** What to do **
Read through the listing, and wherever a line holds the word "AlgebraicGeometry", return it.

** Provided records **
import Mathlib
import Summits.ResolutionOfSingularities.ResolutionOfSingularities.Theorems.RadicialJungCleanModelsContactChainExists
import Summits.ResolutionOfSingularities.ResolutionOfSingularities.Theorems.RadicialJungCleanModelsContactChainContaining
import HarnessLib

/-!
# Route `RadicialJung`, crux `CleanModels` (stmt-ResolutionOfSingularities-15917), line `Sketch` rev 35, stub 6 `stub_cleanProp44` (X44c),
# work plan O8 / L7b: DOMINANT chains exist, and the packaged exit «some chain of point blowing ups makes the curve clean-permissible»

`Theorems/RadicialJungCleanModelsContactChainExists.lean` (✓ p693217) constructs chains of point blowing ups following a regular curve to any
length but does not record that the composite `σ : X → X₀` is DOMINANT (listed there as missing; the clean bookkeeping
`RatFn.functionFieldMap σ` needs it).  This file adds it and packages the exit of L7b in the form the X44c assembly consumes:

* `vanishingIdeal_singleton_ne_bot_of_not_isField` — on an integral scheme the ideal of a closed point whose local ring is not a field is
  non-zero (else the point would be generic);
* `isDominant_of_isBlowup_of_ne_bot` — a blowing up of an integral scheme along a non-zero ideal is dominant (universe-polymorphic copy of
  the `EquisingularLift` lemma `isDominant_of_isBlowup`: the image contains the dense complement of the centre);
* `exists_pointChainAlong_isDominant` — chains of ANY length exist with `σ` dominant, `X` integral locally Noetherian, end point closed over `x₀`;
* `exists_pointChain_cleanPermissibleAt` — **the L7b exit, packaged**: `X₀` regular integral locally Noetherian, `C₀` a regular curve through
  the closed point `x₀` (`dim 𝒪_{X₀,x₀} = 3`), the line of `G` presented at `x₀` as `u₀ · t₁^{α₁} t₂^{α₂} · ∏_i (γ_i w^{k_i} + s₀ᵢ)^{a_i}`
  (`(t₁,t₂)` a pair, part of a regular system of parameters, generating `𝓘_{C₀,x₀}`; `w` transversal; `γ_i, u₀` units; `s₀ᵢ ∈ 𝓘_{C₀,x₀}`).
  If SOME `α_j` is prime to `p`, or `p ∤ Σ_i k_i a_i`, then there is a dominant chain of `max_i k_i` point blowing ups following the curve at
  whose end point `x` (closed, over `x₀`) the line of `σ^♯ G` is CLEAN-PERMISSIBLE for the strict transform `C`
  (`cleanPermissibleAt_of_pointChain_containing`, ✓ p812266).  What this does NOT cover (rest of O8): `p ∣ α₁, α₂` AND `p ∣ Σ k_i a_i`
  (the uncharged landing: form (2) exit ✓ `cleanPermissibleAt_of_unit`, else restart; termination = memo 4e (B′)/(B5′)).

Honest framing: OURS (elementary); nothing here proves resolution in characteristic `p`, X44c, or any case of `CleanModels`.
-/

noncomputable section

set_option linter.dupNamespace false -- mandated namespace of this single-conjunct summit

open CategoryTheory AlgebraicGeometry TopologicalSpace IsLocalRing
open Literature.AlgebraicGeometry.Resolution Literature.AlgebraicGeometry.Motives
open Scheme.IdealSheafData

universe u

namespace Summit.ResolutionOfSingularities.ResolutionOfSingularities.Theorems.RadicialJung.CleanModels

/-- On an integral scheme, the ideal of a closed point whose local ring is not a field is non-zero (else its support `{x}` would be
the whole space and `x` the generic point, whose local ring is the function field). [folklore] -/
theorem vanishingIdeal_singleton_ne_bot_of_not_isField {X : Scheme.{u}} [IsIntegral X] {x : X} (hx : IsClosed ({x} : Set X))
    (hxf : ¬ IsField (X.presheaf.stalk x)) : vanishingIdeal (⟨{x}, hx⟩ : Closeds X) ≠ ⊥ := by
  intro h
  have hsupp : (((vanishingIdeal (⟨{x}, hx⟩ : Closeds X)).support : Closeds X) : Set X) = {x} :=
    coe_support_vanishingIdeal _
  rw [h, Scheme.IdealSheafData.support_bot, Closeds.coe_top] at hsupp
  have hgen : genericPoint X = x := by
    have : genericPoint X ∈ ({x} : Set X) := hsupp ▸ Set.mem_univ _
    simpa using this
  apply hxf
  rw [← hgen]
  exact Semifield.toIsField _

/-- **A blowing up of an integral scheme along a non-zero ideal sheaf is dominant**: its image contains the dense open complement of
the centre, over which the blowing up is an isomorphism (`IsBlowup.isIso_compl`).  Universe-polymorphic twin of the `EquisingularLift`
lemma `isDominant_of_isBlowup`. [folklore] -/
theorem isDominant_of_isBlowup_of_ne_bot {X' X : Scheme.{u}} {π : X' ⟶ X} {J : X.IdealSheafData} [IsIntegral X]
    (hπ : IsBlowup π J) (hJ : J ≠ ⊥) : IsDominant π := by
  haveI : IsIso (π ∣_ centreCompl J) := hπ.isIso_compl
  have hsub : ((centreCompl J : X.Opens) : Set X) ⊆ Set.range π := by
    intro x hx
    obtain ⟨z, hz⟩ := (π ∣_ centreCompl J).surjective ⟨x, hx⟩
    refine ⟨z.1, ?_⟩
    have h := morphismRestrict_base_coe π (centreCompl J) z
    rw [hz] at h
    exact h.symm
  exact ⟨((centreCompl J).2.dense (centreCompl_nonempty hJ)).mono hsub⟩

/-- **Dominant chains of point blowing ups following a regular curve exist, to any length** (`exists_pointChainAlong` with the
dominance of the composite recorded). [cite: CossartPiltant2008, Prop. 4.4 (proof, p. 10)] -/
theorem exists_pointChainAlong_isDominant {X₀ : Scheme.{u}} [IsIntegral X₀] [IsLocallyNoetherian X₀] (hX₀ : Scheme.IsRegular X₀)
    {C₀ : Closeds X₀} (hC₀reg : ∀ y ∈ (C₀ : Set X₀), ∃ c : Fin 2 → X₀.presheaf.stalk y,
      IsRsopPart c ∧ Ideal.span (Set.range c) = stalkIdeal (vanishingIdeal C₀) y)
    {x₀ : X₀} (hx₀ : IsClosed ({x₀} : Set X₀)) (hx₀C : x₀ ∈ (C₀ : Set X₀)) (hdim₀ : ringKrullDim (X₀.presheaf.stalk x₀) = 3)
    (n : ℕ) :
    ∃ (X : Scheme.{u}) (_ : IsIntegral X) (_ : IsLocallyNoetherian X) (σ : X ⟶ X₀) (_ : IsDominant σ) (C : Closeds X) (x : X),
      IsPointChainAlong σ C₀ C x n ∧ σ x = x₀ ∧ IsClosed ({x} : Set X) := by
  induction n with
  | zero => exact ⟨X₀, inferInstance, inferInstance, 𝟙 X₀, inferInstance, C₀, x₀, IsPointChainAlong.nil C₀ x₀, rfl, hx₀⟩
  | succ n ih =>
    obtain ⟨X, hXint, hXnoeth, σ, hσdom, C, x, hchain, hσx, hxcl⟩ := ih
    have hxC₀ : σ x ∈ (C₀ : Set X₀) := by rw [hσx]; exact hx₀C
    have hdimσ : ringKrullDim (X₀.presheaf.stalk (σ x)) = 3 := by rw [hσx]; exact hdim₀
    obtain ⟨hX, hCreg, hxC, hdim⟩ := data_along_pointChain hchain hX₀ hC₀reg hxC₀ hdimσ
    obtain ⟨hint, hnoeth, x', hτx', hx'mem, hx'cl⟩ := exists_point_strictTransform_over hX hCreg hxcl hxC hdim
    -- re-index everything at `τ x'` (`= x`)
    set τ := blowup.π (vanishingIdeal (⟨{x}, hxcl⟩ : Closeds X)) with hτdef
    have hxcl' : IsClosed ({τ x'} : Set X) := by rw [hτx']; exact hxcl
    have hYeq : (⟨{τ x'}, hxcl'⟩ : Closeds X) = ⟨{x}, hxcl⟩ :=
      Closeds.ext (by change ({τ x'} : Set X) = ({x} : Set X); rw [hτx'])
    have hτ : IsBlowup τ (vanishingIdeal (⟨{τ x'}, hxcl'⟩ : Closeds X)) := by
      rw [hYeq]; exact blowup.isBlowup _
    have hchain' : IsPointChainAlong σ C₀ C (τ x') n := by rw [hτx']; exact hchain
    have hx'mem' : x' ∈ closure (τ ⁻¹' ((C : Set X) \ {τ x'})) := by rw [hτx']; exact hx'mem
    -- dominance of the new step: the centre is a closed point with a three-dimensional local ring
    have hne : vanishingIdeal (⟨{x}, hxcl⟩ : Closeds X) ≠ ⊥ :=
      vanishingIdeal_singleton_ne_bot_of_not_isField hxcl fun hf => by
        have h0 := ringKrullDim_eq_zero_of_isField hf
        rw [hdim] at h0
        exact absurd h0 (by decide)
    haveI : IsDominant τ := isDominant_of_isBlowup_of_ne_bot (blowup.isBlowup _) hne
    refine ⟨_, hint, hnoeth, τ ≫ σ, inferInstance, _, x',
      IsPointChainAlong.cons σ C₀ C n τ x' hxcl' hchain' (isRegular_subscheme_vanishingIdeal_singleton hxcl') hτ hx'mem', ?_, hx'cl⟩
    rw [Scheme.Hom.comp_apply, hτx']
    exact hσx

/-- **L7b exit, packaged.**  See the module docstring. [cite: CossartJannsenSaito2020, proof of Thm. 6.28, Step 5]
[cite: CossartPiltant2008, Prop. 4.4 (proof, p. 10)] -/
theorem exists_pointChain_cleanPermissibleAt {X₀ : Scheme.{u}} [IsIntegral X₀] [IsLocallyNoetherian X₀] (hX₀ : Scheme.IsRegular X₀)
    {C₀ : Closeds X₀} (hC₀reg : ∀ y ∈ (C₀ : Set X₀), ∃ c : Fin 2 → X₀.presheaf.stalk y,
      IsRsopPart c ∧ Ideal.span (Set.range c) = stalkIdeal (vanishingIdeal C₀) y)
    {x₀ : X₀} (hx₀ : IsClosed ({x₀} : Set X₀)) (hx₀C : x₀ ∈ (C₀ : Set X₀)) (hdim₀ : ringKrullDim (X₀.presheaf.stalk x₀) = 3)
    (p : ℕ) (G : X₀.functionField) (cc : Fin p → X₀.functionField) (hcc : ∃ j : Fin p, (j : ℕ) ≠ 0 ∧ cc j ≠ 0)
    (w u₀ : X₀.presheaf.stalk x₀) (hw : stalkIdeal (vanishingIdeal C₀) x₀ ⊔ Ideal.span {w} = maximalIdeal _)
    (hu₀ : IsUnit u₀) (t : Fin 2 → X₀.presheaf.stalk x₀) (ht : IsRsopPart t)
    (htP : Ideal.span (Set.range t) = stalkIdeal (vanishingIdeal C₀) x₀) (α : Fin 2 → ℕ)
    {m : ℕ} (γ s₀ : Fin m → X₀.presheaf.stalk x₀) (hγ : ∀ i, IsUnit (γ i))
    (hs₀ : ∀ i, s₀ i ∈ stalkIdeal (vanishingIdeal C₀) x₀) (k a : Fin m → ℕ)
    (hcharge : (∃ j, ¬ p ∣ α j) ∨ ¬ p ∣ ∑ i, k i * a i)
    (hX : (∑ j : Fin p, cc j ^ p * G ^ (j : ℕ)) =
      RatFn.toFunctionField x₀ (u₀ * (∏ j, t j ^ α j) * ∏ i, (γ i * w ^ k i + s₀ i) ^ a i)) :
    ∃ (X : Scheme.{u}) (_ : IsIntegral X) (_ : IsLocallyNoetherian X) (σ : X ⟶ X₀) (_ : IsDominant σ) (C : Closeds X) (x : X),
      IsPointChainAlong σ C₀ C x (Finset.univ.sup k) ∧ σ x = x₀ ∧ IsClosed ({x} : Set X) ∧
      CleanPermissibleAt p (RatFn.toFunctionField x) (RatFn.functionFieldMap σ G) (stalkIdeal (vanishingIdeal C) x) := by
  obtain ⟨X, hXint, hXnoeth, σ, hσdom, C, x, hchain, hσx, hxcl⟩ :=
    exists_pointChainAlong_isDominant hX₀ hC₀reg hx₀ hx₀C hdim₀ (Finset.univ.sup k)
  subst hσx
  refine ⟨X, hXint, hXnoeth, σ, hσdom, C, x, hchain, rfl, hxcl, ?_⟩
  have hkn : ∀ i, k i ≤ Finset.univ.sup k := fun i => Finset.le_sup (Finset.mem_univ i)
  refine cleanPermissibleAt_of_pointChain_containing hchain hX₀ hC₀reg hx₀C hdim₀ p G cc hcc w u₀ hw hu₀ t ht htP α γ s₀ hγ hs₀
    k a hkn ?_ hX
  rcases hcharge with h1 | h2
  · exact Or.inl h1
  · by_cases hα : ∃ j, ¬ p ∣ α j
    · exact Or.inl hα
    · push Not at hα
      refine Or.inr fun hdiv => h2 ?_
      have hsum : p ∣ Finset.univ.sup k * ∑ j, α j := Dvd.dvd.mul_left (Finset.dvd_sum fun j _ => hα j) _
      exact (Nat.dvd_add_right hsum).mp hdiv

end Summit.ResolutionOfSingularities.ResolutionOfSingularities.Theorems.RadicialJung.CleanModels

end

** Answer to this problem **
open CategoryTheory AlgebraicGeometry TopologicalSpace IsLocalRing
open Literature.AlgebraicGeometry.Resolution Literature.AlgebraicGeometry.Motives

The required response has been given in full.